## Data for the task
/-! ### §22 Block 1 EXISTS over prescribed summand data -/

/-- **Block 1 exists over a prescribed surface `F = T # T`**: the statement of
`akhmedovPark2010_lemma8_blockOne` for a GIVEN `F` with summand data (the four rotation torus
surgeries `(a₁′ × c′, a₁′, -1)`, `(b₁′ × c″, b₁′, -1)`, `(a₂′ × c′, c′, +1)`, `(a₂″ × d′, d′, +1)`
performed on the model of §21, transporting the fibre tube), with the same proof.
[cite: AkhmedovPark2010, §2, §9 eq. (9.1) and proof of Lemma 8] -/
theorem akhmedovPark2010_lemma8_blockOne_of_summands
    {f₂ : ModelProd (EuclideanSpace ℝ (Fin 1)) (EuclideanSpace ℝ (Fin 1)) ≃ₜ EuclideanSpace ℝ (Fin 2)}
    (hf₂ : ContMDiff ((𝓡 1).prod (𝓡 1)) 𝓘(ℝ, EuclideanSpace ℝ (Fin 2)) ∞ f₂)
    (hf₂' : ContMDiff 𝓘(ℝ, EuclideanSpace ℝ (Fin 2)) ((𝓡 1).prod (𝓡 1)) ∞ f₂.symm)
    (F : Type) [TopologicalSpace F] [T2Space F] [SecondCountableTopology F]
    [ChartedSpace (EuclideanSpace ℝ (Fin 2)) F] [IsManifold (𝓡 2) ∞ F] [CompactSpace F]
    [ConnectedSpace F] (oF : SmoothOrientation (𝓡 2) F)
    (A B : TopologicalSpace.Opens (Rechart f₂ (Circle × Circle))) (jA : A → F) (jB : B → F)
    (hCS : IsConnectedSum (𝓡 2) (𝓡 2) (𝓡 2) (Rechart f₂ (Circle × Circle))
      (Rechart f₂ (Circle × Circle)) F)
    (hjA : Manifold.IsSmoothEmbedding (𝓡 2) (𝓡 2) ∞ jA) (hjAo : IsOpen (range jA))
    (hjB : Manifold.IsSmoothEmbedding (𝓡 2) (𝓡 2) ∞ jB) (hjBo : IsOpen (range jB))
    (hAU : {w | ¬ (0 < (((Rechart.out f₂ (Circle × Circle) w).1 : Circle) : ℂ).re ∧
        0 < (((Rechart.out f₂ (Circle × Circle) w).2 : Circle) : ℂ).re)} ⊆ (A : Set _))
    (hBU : {w | ¬ (0 < (((Rechart.out f₂ (Circle × Circle) w).1 : Circle) : ℂ).re ∧
        0 < (((Rechart.out f₂ (Circle × Circle) w).2 : Circle) : ℂ).re)} ⊆ (B : Set _))
    (hglue : ∀ a b, jA a = jB b →
      (0 < (((Rechart.out f₂ (Circle × Circle) (a : Rechart f₂ (Circle × Circle))).1 :
          Circle) : ℂ).re ∧
        0 < (((Rechart.out f₂ (Circle × Circle) (a : Rechart f₂ (Circle × Circle))).2 :
          Circle) : ℂ).re) ∧
      (0 < (((Rechart.out f₂ (Circle × Circle) (b : Rechart f₂ (Circle × Circle))).1 :
          Circle) : ℂ).re ∧
        0 < (((Rechart.out f₂ (Circle × Circle) (b : Rechart f₂ (Circle × Circle))).2 :
          Circle) : ℂ).re)) :
    ∃ (Y : Type) (_ : TopologicalSpace Y) (_ : T2Space Y) (_ : SecondCountableTopology Y)
      (_ : CompactSpace Y) (_ : ConnectedSpace Y) (_ : ChartedSpace (EuclideanSpace ℝ (Fin 4)) Y)
      (_ : IsManifold (𝓡 4) ∞ Y) (TY : F × EuclideanSpace ℝ (Fin 2) → Y),
      (FinRelHomology ℤ ℤ F ∅ 4 ∧ relEuler ℤ ℤ F ∅ = -2) ∧ IsOrientableOver ℤ Y 4 ∧
      (∀ ν : HomologicalOrientation ℤ Y 4, ν.signature.natAbs = 0) ∧ relEuler ℤ ℤ Y ∅ = 0 ∧
      Manifold.IsSmoothEmbedding ((𝓡 2).prod (𝓡 2)) (𝓡 4) ∞ TY ∧ IsOpen (range TY) := by
  obtain ⟨F', _, _, _, _, _, _, χ₁, χ₂, X, _, _, _, _, _, _, _, T, T₁, T₂,
    T₃, T₄, hHF, hHF', hχ₁, hχ₂, hOX, hσX, heX, hT, hT₁, hT₂, hT₃, hT₄, hD01, hD02, hD03, hD04,
    hD12, hD13, hD14, hD23, hD24, hD34⟩ :=
    akhmedovPark2010_lemma8_blockOne_model_of_summands hf₂ hf₂' F oF A B jA jB hCS hjA hjAo hjB
      hjBo hAU hBU hglue
  have hχ₁' : ContMDiff (𝓡 2) (𝓡 1) ∞ fun w => (χ₁ w)⁻¹ := hχ₁.inv
  -- step 1: surgery on `T₁` (`(a₁′ × c′, a₁′, -1)`), transporting `T`, `T₂`, `T₃`, `T₄`
  obtain ⟨P₁, _, _, _, _, _, _, _, U₁, S₁, hO₁, hσ₁, he₁, hU₁, hS₁, hUS₁, hSS₁⟩ :=
    akhmedovPark2010_lemma8_rotation_step_transport (ι := Fin 3) hHF' hT₁.1 hT₁.2 hχ₁' hOX hσX
      hT.1 hT.2 hD01 (S := ![T₂, T₃, T₄])
      (fun i => by fin_cases i <;> assumption)
      (fun i => by
        fin_cases i
        · exact hD12.symm
        · exact hD13.symm
        · exact hD14.symm)
      (fun i => by
        fin_cases i
        · exact hD02
        · exact hD03
        · exact hD04)
      (fun i j hij => by
        fin_cases i <;> fin_cases j
        · exact absurd rfl hij
        · exact hD23
        · exact hD24
        · exact hD23.symm
        · exact absurd rfl hij
        · exact hD34
        · exact hD24.symm
        · exact hD34.symm
        · exact absurd rfl hij)
  -- step 2: surgery on the transported `T₂` (`(b₁′ × c″, b₁′, -1)`), transporting `T`, `T₃`, `T₄`
  obtain ⟨P₂, _, _, _, _, _, _, _, U₂, S₂, hO₂, hσ₂, he₂, hU₂, hS₂, hUS₂, hSS₂⟩ :=
    akhmedovPark2010_lemma8_rotation_step_transport (ι := Fin 2) hHF' (hS₁ 0).1 (hS₁ 0).2 hχ₁'
      hO₁ hσ₁ hU₁.1 hU₁.2 (hUS₁ 0) (S := ![S₁ 1, S₁ 2])
      (fun i => by fin_cases i <;> exact hS₁ _)
      (fun i => by
        fin_cases i
        · exact hSS₁ 1 0 (by decide)
        · exact hSS₁ 2 0 (by decide))
      (fun i => by
        fin_cases i
        · exact hUS₁ 1
        · exact hUS₁ 2)
      (fun i j hij => by
        fin_cases i <;> fin_cases j
        · exact absurd rfl hij
        · exact hSS₁ 1 2 (by decide)
        · exact hSS₁ 2 1 (by decide)
        · exact absurd rfl hij)
  -- step 3: surgery on the transported `T₃` (`(a₂′ × c′, c′, +1)`), transporting `T`, `T₄`
  obtain ⟨P₃, _, _, _, _, _, _, _, U₃, S₃, hO₃, hσ₃, he₃, hU₃, hS₃, hUS₃, hSS₃⟩ :=
    akhmedovPark2010_lemma8_rotation_step_transport (ι := Fin 1) hHF' (hS₂ 0).1 (hS₂ 0).2 hχ₂
      hO₂ hσ₂ hU₂.1 hU₂.2 (hUS₂ 0) (S := ![S₂ 1])
      (fun i => by fin_cases i; exact hS₂ _)
      (fun i => by
        fin_cases i
        exact hSS₂ 1 0 (by decide))
      (fun i => by
        fin_cases i
        exact hUS₂ 1)
      (fun i j hij => by
        fin_cases i; fin_cases j
        exact absurd rfl hij)
  -- step 4: surgery on the transported `T₄` (`(a₂″ × d′, d′, +1)`), transporting `T`
  obtain ⟨P₄, _, _, _, _, _, _, _, U₄, S₄, hO₄, hσ₄, he₄, hU₄, -, -, -⟩ :=
    akhmedovPark2010_lemma8_rotation_step_transport (ι := Fin 0) hHF' (hS₃ 0).1 (hS₃ 0).2 hχ₂
      hO₃ hσ₃ hU₃.1 hU₃.2 (hUS₃ 0) (S := fun i => i.elim0)
      (fun i => i.elim0) (fun i => i.elim0) (fun i => i.elim0) (fun i => i.elim0)
  refine ⟨P₄, inferInstance, inferInstance, inferInstance, inferInstance,
    inferInstance, inferInstance, inferInstance, U₄, hHF, hO₄, hσ₄, ?_, hU₄.1, hU₄.2⟩
  rw [he₄, he₃, he₂, he₁, heX]


end Literature.Barriers.SmoothPoincare4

## What you should do
Reproduce the lines of the records exactly, from the first one through the line that contains "four rotation torus".

## Your response
/-! ### §22 Block 1 EXISTS over prescribed summand data -/

/-- **Block 1 exists over a prescribed surface `F = T # T`**: the statement of
`akhmedovPark2010_lemma8_blockOne` for a GIVEN `F` with summand data (the four rotation torus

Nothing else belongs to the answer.